Satellites imagery applications nowadays, serving the purposes of research, experiment or social life in general and in the field of Environment in particular, are increasingly popular. The two commonly used processes of extracting information are unsupervised and supervised classification. Supervised classification is the process of clustering pixels into classes based on training data (groups of pixels that represent areas) that you define. In supervised classification, a user can select sample pixels in an image that are representative of specific classes and then direct the image processing software to use these training sites (testing sets or input classes) as references for the classification of all other pixels in the image. However, when performing supervised classification in the area with mixed land surface, the lower accuracy of image classification is attributed to the effect of mixed pixels.
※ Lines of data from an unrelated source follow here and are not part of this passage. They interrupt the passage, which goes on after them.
import Literature.NumberTheory.Sieve.Maynard2016Lemma82
import HarnessLib

/-!
# FGKMT 2018 (7.5)–(7.9) / Maynard 2016 §7: support of `y_r`, `λ_d` for the pinned `F = F_k`

Sources: K. Ford, B. Green, S. Konyagin, J. Maynard, T. Tao, *Long gaps between primes*, JAMS 31
(2018) = arXiv:1412.5029v4 [FordGreenKonyaginMaynardTao2018], (7.5)–(7.9) p. 21 («𝒟_k(𝓛) …
which contains the support ∏ dᵢ ≤ R of λ»); J. Maynard, *Dense clusters of primes in subsets*,
Compositio Math. 152 (2016) = arXiv:1405.2593 [Maynard2016DenseClusters], §7 pp. 13–14 («λ_d
supported on d with ∏ dᵢ < R», «F supported on ∑ tᵢ ≤ 1», (7.4)) and Lemma 8.5 (proof, p. 17:
`0 ≤ F ≤ 1`).

For the pinned data `FGKMT2018.yVar/lamVar/sieveWt` with Maynard's `F = MaynardDense.F k`:

* `maynardF_le_one`, `maynardF_eq_zero_of_one_le_sum` — `0 ≤ F_k ≤ 1` on the orthant and
  `F_k(t) = 0` once `∑ tᵢ ≥ 1`;
* `sum_logVec_eq` — `∑ᵢ log rᵢ/log R = log(∏ rᵢ)/log R`;
* `yVar_F_eq_zero_of_le_prod` — `y_r = 0` when `∏ rᵢ ≥ R` (`R > 1`); `abs_yVar_F_le` — `|y_r| ≤ |P|`
  with `P = (WB)^k/φ(WB)^k 𝔖_{WB}(𝓛)`;
* `one_le_of_mem_dkBox`, `le_floor_of_mem_dkBox`, `squarefree_of_mem_dkBox`,
  `coprime_of_mem_dkBox` — the fields of `𝒟_k(𝓛)`;
* `lamVar_F_eq_zero_of_le_prod` — `λ_d = 0` when `∏ dᵢ ≥ R` (every `r` with `dᵢ ∣ rᵢ` has
  `∏ rᵢ ≥ ∏ dᵢ`), `prod_lt_of_lamVar_F_ne_zero` — so the moduli in `w_n` satisfy `∏ dᵢ, ∏ eᵢ < R`
  and `∏ [dᵢ, eᵢ] < R²` (`prod_lcm_le_mul_prod`), the size bound used with Hypothesis 1 in
  Propositions 9.1, 9.2, 9.4 and in Lemma 8.5;
* `card_box_filter_prod_lt_le`, `card_dkBox_filter_prod_lt_le` — `#{d : ∏ dᵢ < R} ≤ R (1 + log R)^k`
  (the count in the proof of Lemma 8.5 (iii)), via `sum_Icc_inv_le_one_add_log`.

## References
* K. Ford, B. Green, S. Konyagin, J. Maynard, T. Tao, *Long gaps between primes*, JAMS 31 (2018),
  (7.5)–(7.9) [FordGreenKonyaginMaynardTao2018].
* J. Maynard, *Dense clusters of primes in subsets*, Compositio Math. 152 (2016), §7, Lemma 8.5
  [Maynard2016DenseClusters].
-/

noncomputable section

open Finset Filter Real

namespace Literature.NumberTheory.Sieve.FGKMT2018

variable {k : ℕ}

/-! ### `F_k` on the orthant -/

/-- `F_k ≤ 1` on the orthant (`F ≤ F₁ = ∏ g_k(tᵢ)`, `0 ≤ g_k ≤ 1`).
[cite: Maynard2016DenseClusters, Lemma 8.5, proof p. 17 («0 ≤ F ≤ 1»)] -/
theorem maynardF_le_one (hk : 2 ≤ k) {t : Fin k → ℝ} (ht : t ∈ MaynardDense.orthant k) :
    MaynardDense.F k t ≤ 1 := by
  refine (MaynardDense.F_le_F₁ hk ht).trans ?_
  unfold MaynardDense.F₁
  exact Finset.prod_le_one (fun i _ => MaynardDense.prof_nonneg hk (MaynardDense.mem_orthant.1 ht i))
    fun i _ => MaynardDense.prof_le_one hk (MaynardDense.mem_orthant.1 ht i)

/-- `|F_k| ≤ 1` on the orthant. [cite: Maynard2016DenseClusters, Lemma 8.5, proof p. 17 («0 ≤ F ≤ 1»)] -/
theorem abs_maynardF_le_one (hk : 2 ≤ k) {t : Fin k → ℝ} (ht : t ∈ MaynardDense.orthant k) :
    |MaynardDense.F k t| ≤ 1 := by
  rw [abs_of_nonneg (MaynardDense.F_nonneg hk ht)]
  exact maynardF_le_one hk ht

/-- `F_k(t) = 0` once `∑ tᵢ ≥ 1` (`ψ(∑ tᵢ) = 0`).
[cite: Maynard2016DenseClusters, (7.4) p. 13 («F supported on ∑ tᵢ ≤ 1»)] -/
theorem maynardF_eq_zero_of_one_le_sum {t : Fin k → ℝ} (h : 1 ≤ ∑ i, t i) :
    MaynardDense.F k t = 0 := by
  unfold MaynardDense.F
  rw [MaynardDense.psi_eq_zero h, zero_mul]

/-- `∑ᵢ log rᵢ/log R = log(∏ rᵢ)/log R` for `rᵢ ≥ 1`.
[cite: Maynard2016DenseClusters, §7 p. 13 (the substitution `tᵢ = log rᵢ/log R`)] -/
theorem sum_logVec_eq (R : ℝ) (r : Fin k → ℕ) (hr : ∀ i, 1 ≤ r i) :
    ∑ i, Real.log (r i) / Real.log R = Real.log (∏ i, (r i : ℝ)) / Real.log R := by
  rw [← Finset.sum_div, Real.log_prod]
  intro i _
  exact_mod_cast Nat.one_le_iff_ne_zero.1 (hr i)

/-! ### Support and size of `y_r` -/

/-- `y_r = 0` when `∏ rᵢ ≥ R > 1` (then `∑ log rᵢ/log R ≥ 1` and `F_k = 0`).
[cite: Maynard2016DenseClusters, §7 pp. 13–14 («y_r supported on ∏ rᵢ < R»)] -/
theorem yVar_F_eq_zero_of_le_prod (L : Fin k → ℤ × ℤ) (B : ℕ) {R : ℝ} (hR : 1 < R)
    (r : Fin k → ℕ) (hr : ∀ i, 1 ≤ r i) (h : R ≤ ∏ i, (r i : ℝ)) :
    yVar L B R (MaynardDense.F k) r = 0 := by
  rw [yVar_eq_mul_F L B hR.le r hr, maynardF_eq_zero_of_one_le_sum, mul_zero]
  rw [sum_logVec_eq R r hr, le_div_iff₀ (Real.log_pos hR), one_mul]
  exact Real.log_le_log (zero_lt_one.trans hR) h

/-- `|y_r| ≤ |P|`, `P = (WB)^k/φ(WB)^k 𝔖_{WB}(𝓛)` (`0 ≤ F_k ≤ 1`), for `k ≥ 2`, `R ≥ 1`, `rᵢ ≥ 1`.
[cite: Maynard2016DenseClusters, Lemma 8.5, proof p. 17 («y_max ≪ …, 0 ≤ F ≤ 1»)] -/
theorem abs_yVar_F_le (hk : 2 ≤ k) (L : Fin k → ℤ × ℤ) (B : ℕ) {R : ℝ} (hR : 1 ≤ R)
    (r : Fin k → ℕ) (hr : ∀ i, 1 ≤ r i) :
    |yVar L B R (MaynardDense.F k) r| ≤
      |((wCut k B * B : ℕ) : ℝ) ^ k / (Nat.totient (wCut k B * B) : ℝ) ^ k *
        singSeriesExcl L (wCut k B * B)| := by
  rw [yVar_eq_mul_F L B hR r hr, abs_mul]
  exact mul_le_of_le_one_right (abs_nonneg _)
    (abs_maynardF_le_one hk (logVec_mem_orthant hR r hr))

/-! ### The box `𝒟_k(𝓛)` -/

/-- `r ∈ 𝒟_k(𝓛) ⇒ rᵢ ≥ 1`. [cite: FordGreenKonyaginMaynardTao2018, (7.5) p. 21] -/
theorem one_le_of_mem_dkBox {L : Fin k → ℤ × ℤ} {B : ℕ} {R : ℝ} {r : Fin k → ℕ}
    (hr : r ∈ dkBox L B R) (i : Fin k) : 1 ≤ r i := by
  unfold dkBox at hr
  exact (Finset.mem_Icc.1 (Fintype.mem_piFinset.1 (Finset.mem_filter.1 hr).1 i)).1

/-- `r ∈ 𝒟_k(𝓛) ⇒ rᵢ ≤ ⌊R⌋`. [cite: FordGreenKonyaginMaynardTao2018, (7.5) p. 21] -/
theorem le_floor_of_mem_dkBox {L : Fin k → ℤ × ℤ} {B : ℕ} {R : ℝ} {r : Fin k → ℕ}
    (hr : r ∈ dkBox L B R) (i : Fin k) : r i ≤ ⌊R⌋₊ := by
  unfold dkBox at hr
  exact (Finset.mem_Icc.1 (Fintype.mem_piFinset.1 (Finset.mem_filter.1 hr).1 i)).2

/-- `r ∈ 𝒟_k(𝓛) ⇒ μ²(∏ rᵢ) = 1`. [cite: FordGreenKonyaginMaynardTao2018, (7.5) p. 21] -/
theorem squarefree_of_mem_dkBox {L : Fin k → ℤ × ℤ} {B : ℕ} {R : ℝ} {r : Fin k → ℕ}
    (hr : r ∈ dkBox L B R) : Squarefree (∏ i, r i) := by
  unfold dkBox at hr
  exact (Finset.mem_filter.1 hr).2.1

/-- `r ∈ 𝒟_k(𝓛) ⇒ (∏ rᵢ, WB) = 1`. [cite: FordGreenKonyaginMaynardTao2018, (7.5) p. 21] -/
theorem coprime_of_mem_dkBox {L : Fin k → ℤ × ℤ} {B : ℕ} {R : ℝ} {r : Fin k → ℕ}
    (hr : r ∈ dkBox L B R) : Nat.Coprime (∏ i, r i) (wCut k B * B) := by
  unfold dkBox at hr
  exact (Finset.mem_filter.1 hr).2.2.1

/-! ### Support of `λ_d` -/

/-- `λ_d = 0` when `∏ dᵢ ≥ R > 1`: every `r ∈ 𝒟_k` with `dᵢ ∣ rᵢ` has `∏ rᵢ ≥ ∏ dᵢ ≥ R`,
so `y_r = 0`. [cite: Maynard2016DenseClusters, §7 p. 13 («λ_d supported on ∏ dᵢ < R»); FordGreenKonyaginMaynardTao2018, (7.5) p. 21] -/
theorem lamVar_F_eq_zero_of_le_prod (L : Fin k → ℤ × ℤ) (B : ℕ) {R : ℝ} (hR : 1 < R)
    (d : Fin k → ℕ) (h : R ≤ ∏ i, (d i : ℝ)) :
    lamVar L B R (MaynardDense.F k) d = 0 := by
  unfold lamVar
  rw [Finset.sum_eq_zero, mul_zero]
  intro r hr
  obtain ⟨hrD, hdr⟩ := Finset.mem_filter.1 hr
  have hr1 : ∀ i, 1 ≤ r i := one_le_of_mem_dkBox hrD
  have hle : (∏ i, (d i : ℝ)) ≤ ∏ i, (r i : ℝ) := by
    have : (∏ i, d i) ≤ ∏ i, r i :=
      Finset.prod_le_prod' fun i _ => Nat.le_of_dvd (hr1 i) (hdr i)
    exact_mod_cast this
  rw [yVar_F_eq_zero_of_le_prod L B hR r hr1 (h.trans hle), zero_div]

/-- Contrapositive: `λ_d ≠ 0 ⇒ ∏ dᵢ < R`. [cite: Maynard2016DenseClusters, §7 p. 13 («λ_d supported on ∏ dᵢ < R»)] -/
theorem prod_lt_of_lamVar_F_ne_zero (L : Fin k → ℤ × ℤ) (B : ℕ) {R : ℝ} (hR : 1 < R)
    (d : Fin k → ℕ) (h : lamVar L B R (MaynardDense.F k) d ≠ 0) :
    (∏ i, (d i : ℝ)) < R :=
  lt_of_not_ge fun hle => h (lamVar_F_eq_zero_of_le_prod L B hR d hle)

/-- `∏ [dᵢ, eᵢ] ≤ (∏ dᵢ)(∏ eᵢ)` — with the previous lemma the moduli `∏ [dᵢ, eᵢ]` occurring in
`w_n` are `< R²`. [cite: Maynard2016DenseClusters, proof of Prop. 9.1 p. 19 («q = W∏[dᵢ,eᵢ] ≤ WR²»)] -/
theorem prod_lcm_le_mul_prod (d e : Fin k → ℕ) (hd : ∀ i, 1 ≤ d i) (he : ∀ i, 1 ≤ e i) :
    (∏ i, Nat.lcm (d i) (e i)) ≤ (∏ i, d i) * ∏ i, e i := by
  rw [← Finset.prod_mul_distrib]
  exact Finset.prod_le_prod' fun i _ =>
    Nat.le_of_dvd (Nat.mul_pos (hd i) (he i)) (Nat.lcm_dvd_mul (d i) (e i))

/-- In the divisor sum of `w_n` only `d ∈ 𝒟_k(𝓛)` with `∏ dᵢ < R` contribute (for `F = F_k`,
`R > 1`). [cite: FordGreenKonyaginMaynardTao2018, (7.5), (7.9) p. 21 («𝒟_k … contains the support ∏ dᵢ ≤ R of λ»)] -/
theorem sum_lamVar_F_eq_sum_filter (L : Fin k → ℤ × ℤ) (B : ℕ) {R : ℝ} (hR : 1 < R)
    (P : (Fin k → ℕ) → Prop) [DecidablePred P] :
    ∑ d ∈ (dkBox L B R).filter P, lamVar L B R (MaynardDense.F k) d =
      ∑ d ∈ ((dkBox L B R).filter P).filter (fun d => (∏ i, (d i : ℝ)) < R),
        lamVar L B R (MaynardDense.F k) d := by
  symm
  exact Finset.sum_filter_of_ne fun d _ hne => prod_lt_of_lamVar_F_ne_zero L B hR d hne


/-! ### Counting the support box: `#{d : ∏ dᵢ < R} ≤ R (1 + log R)^k` -/

/-- `∑_{1 ≤ d ≤ N} 1/d ≤ 1 + log N` (harmonic bound). [cite: Maynard2016DenseClusters, Lemma 8.5 (iii), proof p. 17 («∑_{d₁⋯d_k < R} 1/(d₁⋯d_k)»)] -/
theorem sum_Icc_inv_le_one_add_log (N : ℕ) :
    ∑ d ∈ Finset.Icc 1 N, ((d : ℕ) : ℝ)⁻¹ ≤ 1 + Real.log N := by
  calc ∑ d ∈ Finset.Icc 1 N, ((d : ℕ) : ℝ)⁻¹ = ((harmonic N : ℚ) : ℝ) := by
        rw [harmonic_eq_sum_Icc]; push_cast; rfl
    _ ≤ 1 + Real.log N := harmonic_le_one_add_log N

/-- **[Maynard2016DenseClusters, Lemma 8.5 (iii), the count]**: the number of vectors
`d ∈ [1, ⌊R⌋]^k` with `∏ dᵢ < R` is at most `R (1 + log R)^k` (`R ≥ 1`): each such `d` has
`1 ≤ R/∏ dᵢ`, and `∑_{d ∈ [1,R]^k} 1/∏ dᵢ = (∑_{d ≤ R} 1/d)^k ≤ (1 + log R)^k`. With
`prod_lt_of_lamVar_F_ne_zero` this bounds the number of `d ∈ 𝒟_k(𝓛)` with `λ_d ≠ 0`.
[cite: Maynard2016DenseClusters, Lemma 8.5 (iii), proof p. 17] -/
theorem card_box_filter_prod_lt_le {R : ℝ} (hR : 1 ≤ R) :
    (#((Fintype.piFinset fun _ : Fin k => Finset.Icc 1 ⌊R⌋₊).filter
        fun d => (∏ i, (d i : ℝ)) < R) : ℝ) ≤ R * (1 + Real.log R) ^ k := by
  classical
  set box := Fintype.piFinset fun _ : Fin k => Finset.Icc 1 ⌊R⌋₊ with hbox
  have hR0 : 0 < R := zero_lt_one.trans_le hR
  -- indicator ≤ R / ∏ dᵢ on the filter
  have h1 : (#(box.filter fun d => (∏ i, (d i : ℝ)) < R) : ℝ) ≤
      ∑ d ∈ box.filter (fun d => (∏ i, (d i : ℝ)) < R), R / ∏ i, (d i : ℝ) := by
    rw [Finset.card_eq_sum_ones]; push_cast
    refine Finset.sum_le_sum fun d hd => ?_
    obtain ⟨hdb, hdR⟩ := Finset.mem_filter.1 hd
    have hpos : 0 < ∏ i, (d i : ℝ) := Finset.prod_pos fun i _ => by
      have := (Finset.mem_Icc.1 (Fintype.mem_piFinset.1 hdb i)).1
      exact_mod_cast this
    rw [le_div_iff₀ hpos, one_mul]
    exact hdR.le
  have h2 : ∑ d ∈ box.filter (fun d => (∏ i, (d i : ℝ)) < R), R / ∏ i, (d i : ℝ) ≤
      ∑ d ∈ box, R / ∏ i, (d i : ℝ) :=
    Finset.sum_le_sum_of_subset_of_nonneg (Finset.filter_subset _ _) fun d _ _ => by positivity
  have h3 : ∑ d ∈ box, R / ∏ i, (d i : ℝ) = R * ∏ _i : Fin k, ∑ a ∈ Finset.Icc 1 ⌊R⌋₊, ((a : ℕ) : ℝ)⁻¹ := by
    rw [Finset.prod_univ_sum, Finset.mul_sum]
    refine Finset.sum_congr rfl fun d _ => ?_
    rw [div_eq_mul_inv, ← Finset.prod_inv_distrib]
  have h4 : ∏ _i : Fin k, ∑ a ∈ Finset.Icc 1 ⌊R⌋₊, ((a : ℕ) : ℝ)⁻¹ ≤ (1 + Real.log R) ^ k := by
    rw [Finset.prod_const, Finset.card_univ, Fintype.card_fin]
    refine pow_le_pow_left₀ (Finset.sum_nonneg fun a _ => by positivity) ?_ k
    refine (sum_Icc_inv_le_one_add_log ⌊R⌋₊).trans ?_
    rcases Nat.eq_zero_or_pos ⌊R⌋₊ with h0 | hpos
    · rw [h0, Nat.cast_zero, Real.log_zero]; linarith [Real.log_nonneg hR]
    · have : Real.log (⌊R⌋₊ : ℝ) ≤ Real.log R :=
        Real.log_le_log (by exact_mod_cast hpos) (Nat.floor_le hR0.le)
      linarith
  calc (#(box.filter fun d => (∏ i, (d i : ℝ)) < R) : ℝ)
      ≤ ∑ d ∈ box, R / ∏ i, (d i : ℝ) := h1.trans h2
    _ = R * ∏ _i : Fin k, ∑ a ∈ Finset.Icc 1 ⌊R⌋₊, ((a : ℕ) : ℝ)⁻¹ := h3
    _ ≤ R * (1 + Real.log R) ^ k := mul_le_mul_of_nonneg_left h4 hR0.le

/-- Hence `#{d ∈ 𝒟_k(𝓛) : ∏ dᵢ < R} ≤ R (1 + log R)^k` (`R ≥ 1`) — the number of `d` with `λ_d ≠ 0`
for `F = F_k`. [cite: Maynard2016DenseClusters, Lemma 8.5 (iii), proof p. 17; FordGreenKonyaginMaynardTao2018, (7.5) p. 21] -/
theorem card_dkBox_filter_prod_lt_le (L : Fin k → ℤ × ℤ) (B : ℕ) {R : ℝ} (hR : 1 ≤ R) :
    (#((dkBox L B R).filter fun d => (∏ i, (d i : ℝ)) < R) : ℝ) ≤ R * (1 + Real.log R) ^ k := by
  classical
  refine le_trans ?_ (card_box_filter_prod_lt_le (k := k) hR)
  exact_mod_cast Finset.card_le_card (Finset.filter_subset_filter _ (by
    unfold dkBox; exact Finset.filter_subset _ _))

end Literature.NumberTheory.Sieve.FGKMT2018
Mixed pixel is a phenomenon that occurs when pixels with values belonging to class A, but are classified in other classes instead of class A. In data applications using small and medium-resolution, surface patches imaged as an individual pixels may contain more than one cover-type. As a result, mixed pixel classification by handling some components, including soil, water, vegetation on each pixel to improve the accuracy of classification results, is an important issue. Considering the present situation, the authors carried out the theme “The development of an approach for enhancing satellite image classification accuracy applied to mixed land surface - Methodology Section”.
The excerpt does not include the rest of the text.